import Mathlib
import HarnessLib
import Literature.NumberTheory.GaloisRepresentations.WeilDeligneRep
import Literature.NumberTheory.GaloisRepresentations.WeilGroupFrobeniusPowers
import Literature.NumberTheory.GaloisRepresentations.LocalGaloisGroupFrobeniusProofs
import Literature.NumberTheory.Automorphic.AdicCompletionLocalField
set_option linter.dupNamespace false
set_option linter.unusedVariables false
set_option linter.unusedSectionVars false

/-!
# NonIwahoriBlockMatchingTraceOffInertia — trace-off-inertia rigidity

LANDING COPY (lens-2 g25 instrument I-g25.1): `ledger propose --kind proof --target Summits/Langlands/Langlands/Theorems/NonIwahoriBlockMatchingTraceOffInertia.lean --supports stmt-Langlands-28114`.
Closes the registered stub `stub_toir` of `Cruxes/NonIwahoriBlockMatching/Lines/birth.lean` and the PROVED lemma `toir_holds` of `Lines/abelian-parameter.lean`.

Kernel proof of the registered stub `stub_toir` of the birth skeleton of crux
`IwahoriBlockSplit.NonIwahoriBlockMatching` (stmt-Langlands-28114, `Cruxes/NonIwahoriBlockMatching/Lines/birth.lean`):
two representations of the Weil group `W_F` of a non-archimedean local field on the same finite free module whose
traces agree OFF the inertia group `I_F` have equal traces everywhere.

Proof (pure linear algebra; no continuity, no monodromy).  Fix `w ∈ I_F` and an arithmetic Frobenius lift `Φ`
(`deg Φ = 1`, `WeilGroup.deg_surjective`).  For `k ≥ 1`, `deg (Φ^k w) = k ≠ 0`, so `Φ^k w ∉ I_F` and
`tr ρ(Φ)^k ρ(w) = tr ρ'(Φ)^k ρ'(w)`.  Let `p = χ_{ρ(Φ)} · χ_{ρ'(Φ)}` (product of the characteristic polynomials);
Cayley–Hamilton gives `p(ρ Φ) = 0 = p(ρ' Φ)`, and `p(0) ≠ 0` since `ρ(Φ), ρ'(Φ)` are invertible.  Writing
`p = X·q + p(0)` we get `p(0)·ρ(w) = -ρ(Φ) q(ρ Φ) ρ(w)`, whose trace is a `ℂ`-combination of the
`tr ρ(Φ)^{k+1} ρ(w)`, hence equal to the primed one; cancel `p(0)`.
Refs: the standard argument that traces on `W_F ∖ I_F` determine the semisimplified Weil representation
(Deligne, Antwerp II (1973) §8; Tate, Corvallis (1979) (4.1.3)). [cite: TateCorvallis1979, (4.1.3)]
-/

open Polynomial

namespace Summit.Langlands.Langlands.Theorems.NonIwahoriBlockMatchingTraceOffInertia

open Literature.NumberTheory.GaloisRepresentations

section General

variable {C : Type*} [Field C] {V : Type*} [AddCommGroup V] [Module C V]

/-- Auxiliary: for every polynomial `q`, `tr (A · q(A) · B) = tr (A' · q(A') · B')` as soon as
`tr (A^(k+1) B) = tr (A'^(k+1) B')` for all `k`. -/
theorem trace_mul_aeval_mul_eq (A A' B B' : Module.End C V)
    (h : ∀ k : ℕ, LinearMap.trace C V (A ^ (k + 1) * B) = LinearMap.trace C V (A' ^ (k + 1) * B'))
    (q : C[X]) :
    LinearMap.trace C V (A * aeval A q * B) = LinearMap.trace C V (A' * aeval A' q * B') := by
  induction q using Polynomial.induction_on' with
  | add p q hp hq =>
      simp only [map_add, mul_add, add_mul, hp, hq]
  | monomial k c =>
      have e : ∀ (X' Y : Module.End C V), X' * aeval X' (monomial k c) * Y = c • (X' ^ (k + 1) * Y) := by
        intro X' Y
        rw [aeval_monomial, Algebra.algebraMap_eq_smul_one, smul_mul_assoc, one_mul, mul_smul_comm,
          smul_mul_assoc, ← pow_succ']
      rw [e, e, map_smul, map_smul, h k]

/-- Auxiliary (Cayley–Hamilton cancellation): if `p(X') = 0` then `p(0) • Y = -(X' · (p div X)(X') · Y)`. -/
theorem coeff_zero_smul_eq_of_aeval_eq_zero (p : C[X]) (X' Y : Module.End C V) (hX : aeval X' p = 0) :
    (p.coeff 0) • Y = -(X' * aeval X' (divX p) * Y) := by
  have e := congrArg (aeval X') (X_mul_divX_add p)
  rw [hX, map_add, map_mul, aeval_X, aeval_C, Algebra.algebraMap_eq_smul_one] at e
  have e2 : (p.coeff 0) • (1 : Module.End C V) = -(X' * aeval X' (divX p)) :=
    eq_neg_of_add_eq_zero_right e
  calc (p.coeff 0) • Y = ((p.coeff 0) • (1 : Module.End C V)) * Y := by rw [smul_mul_assoc, one_mul]
    _ = -(X' * aeval X' (divX p)) * Y := by rw [e2]
    _ = -(X' * aeval X' (divX p) * Y) := by rw [neg_mul]

variable [Module.Free C V] [Module.Finite C V]

/-- Linear-algebra core: if `A, A'` are invertible endomorphisms of a finite free module and
`tr (A^(k+1) B) = tr (A'^(k+1) B')` for all `k ≥ 0`, then `tr B = tr B'`. -/
theorem trace_eq_of_trace_pow_mul_eq (A A' B B' : Module.End C V) (hA : IsUnit A) (hA' : IsUnit A')
    (h : ∀ k : ℕ, LinearMap.trace C V (A ^ (k + 1) * B) = LinearMap.trace C V (A' ^ (k + 1) * B')) :
    LinearMap.trace C V B = LinearMap.trace C V B' := by
  let p : C[X] := A.charpoly * A'.charpoly
  have hpA : aeval A p = 0 := by simp [p, LinearMap.aeval_self_charpoly]
  have hpA' : aeval A' p = 0 := by simp [p, LinearMap.aeval_self_charpoly]
  have hp0 : p.coeff 0 ≠ 0 := by
    have hdA : LinearMap.det A ≠ 0 := (hA.map LinearMap.det).ne_zero
    have hdA' : LinearMap.det A' ≠ 0 := (hA'.map LinearMap.det).ne_zero
    rw [LinearMap.det_eq_sign_charpoly_coeff] at hdA hdA'
    simp only [p, Polynomial.mul_coeff_zero]
    exact mul_ne_zero (right_ne_zero_of_mul hdA) (right_ne_zero_of_mul hdA')
  have t := trace_mul_aeval_mul_eq A A' B B' h (divX p)
  have eB := congrArg (LinearMap.trace C V) (coeff_zero_smul_eq_of_aeval_eq_zero p A B hpA)
  have eB' := congrArg (LinearMap.trace C V) (coeff_zero_smul_eq_of_aeval_eq_zero p A' B' hpA')
  rw [map_smul, map_neg, t] at eB
  rw [map_smul, map_neg] at eB'
  rw [← eB', smul_eq_mul, smul_eq_mul] at eB
  exact mul_left_cancel₀ hp0 eB

end General

section Weil

variable {F : Type*} [Field F] [ValuativeRel F] [TopologicalSpace F] [IsNonarchimedeanLocalField F]
variable {C : Type*} [Field C] {V : Type*} [AddCommGroup V] [Module C V] [Module.Free C V] [Module.Finite C V]

/-- **Trace-off-inertia rigidity** for representations of the Weil group: if two representations of `W_F`
on the same finite free module have equal traces at every `w ∉ I_F`, they have equal traces everywhere.
[cite: TateCorvallis1979, (4.1.3)] -/
theorem trace_eq_of_trace_eq_off_inertia (ρ ρ' : Representation C (WeilGroup F) V)
    (h : ∀ w : WeilGroup F, w ∉ WeilGroup.inertia F →
      LinearMap.trace C V (ρ w) = LinearMap.trace C V (ρ' w))
    (w : WeilGroup F) : LinearMap.trace C V (ρ w) = LinearMap.trace C V (ρ' w) := by
  by_cases hw : w ∈ WeilGroup.inertia F
  swap
  · exact h w hw
  obtain ⟨Φ, hΦ⟩ := WeilGroup.deg_surjective IsFrobPow.mul_holds IsFrobPow.unique_holds
    (exists_isFrobPow_holds F) (1 : ℤ)
  have hw0 : WeilGroup.deg w = 0 :=
    (WeilGroup.deg_eq_zero_iff_mem_inertia IsFrobPow.mul_holds IsFrobPow.unique_holds).mpr hw
  have hk : ∀ k : ℕ, LinearMap.trace C V (ρ Φ ^ (k + 1) * ρ w) =
      LinearMap.trace C V (ρ' Φ ^ (k + 1) * ρ' w) := by
    intro k
    have hnot : Φ ^ (k + 1) * w ∉ WeilGroup.inertia F := by
      rw [← WeilGroup.deg_eq_zero_iff_mem_inertia IsFrobPow.mul_holds IsFrobPow.unique_holds,
        WeilGroup.deg_mul IsFrobPow.mul_holds IsFrobPow.unique_holds, WeilGroup.deg_pow, hΦ, hw0]
      push_cast
      omega
    have := h _ hnot
    simpa only [map_mul, map_pow] using this
  exact trace_eq_of_trace_pow_mul_eq (ρ Φ) (ρ' Φ) (ρ w) (ρ' w) ((Group.isUnit Φ).map ρ)
    ((Group.isUnit Φ).map ρ') hk

/-- The Weil–Deligne form (the monodromy operators play no role). [cite: TateCorvallis1979, (4.1.3)] -/
theorem WeilDeligneRep.trace_eq_of_trace_eq_off_inertia {C : Type*} [Field C] [CharZero C]
    {V : Type*} [AddCommGroup V] [Module C V] [Module.Free C V] [Module.Finite C V]
    (S S' : WeilDeligneRep F C V)
    (h : ∀ w : WeilGroup F, w ∉ WeilGroup.inertia F →
      LinearMap.trace C V (S.ρ w) = LinearMap.trace C V (S'.ρ w))
    (w : WeilGroup F) : LinearMap.trace C V (S.ρ w) = LinearMap.trace C V (S'.ρ w) :=
  NonIwahoriBlockMatchingTraceOffInertia.trace_eq_of_trace_eq_off_inertia S.ρ S'.ρ h w

end Weil

/-- The registered stub `stub_toir` (name and statement VERBATIM — the gate's `--supports` stub matcher wants both; no `def` indirection). -/
theorem stub_toir :
    ∀ (K : Type) [Field K] [NumberField K] (v : IsDedekindDomain.HeightOneSpectrum (NumberField.RingOfIntegers K)) (n : ℕ) (S S' : Literature.NumberTheory.GaloisRepresentations.WeilDeligneRep (v.adicCompletion K) ℂ (Fin n → ℂ)), (∀ w : Literature.NumberTheory.GaloisRepresentations.WeilGroup (v.adicCompletion K), w ∉ Literature.NumberTheory.GaloisRepresentations.WeilGroup.inertia (v.adicCompletion K) → LinearMap.trace ℂ (Fin n → ℂ) (S.ρ w) = LinearMap.trace ℂ (Fin n → ℂ) (S'.ρ w)) → ∀ w : Literature.NumberTheory.GaloisRepresentations.WeilGroup (v.adicCompletion K), LinearMap.trace ℂ (Fin n → ℂ) (S.ρ w) = LinearMap.trace ℂ (Fin n → ℂ) (S'.ρ w) := by
  intro K _ _ v n S S' h w
  exact WeilDeligneRep.trace_eq_of_trace_eq_off_inertia S S' h w

/- NOTE: the statement above is, character for character, the statement `_Goal.stub_toir` of the registered skeleton
`Cruxes/NonIwahoriBlockMatching/Lines/birth.lean` (that module is not built on the farm, so it is not imported here;
with it imported, `example : Summit.Langlands.Langlands.Cruxes.NonIwahoriBlockMatching.Birth._Goal.stub_toir := stub_toir` elaborates). No `def` in this file (Theorems defs are review-queued). -/

end Summit.Langlands.Langlands.Theorems.NonIwahoriBlockMatchingTraceOffInertia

==========

▶ _Requirement_:
Reproducing the whole listing above is not the task. Copy exactly only the lines from the one with "hence equal to" to the one with "open Polynomial", both kept.

▶ _Output of the exercise_:
`tr ρ(Φ)^{k+1} ρ(w)`, hence equal to the primed one; cancel `p(0)`.
Refs: the standard argument that traces on `W_F ∖ I_F` determine the semisimplified Weil representation
(Deligne, Antwerp II (1973) §8; Tate, Corvallis (1979) (4.1.3)). [cite: TateCorvallis1979, (4.1.3)]
-/

open Polynomial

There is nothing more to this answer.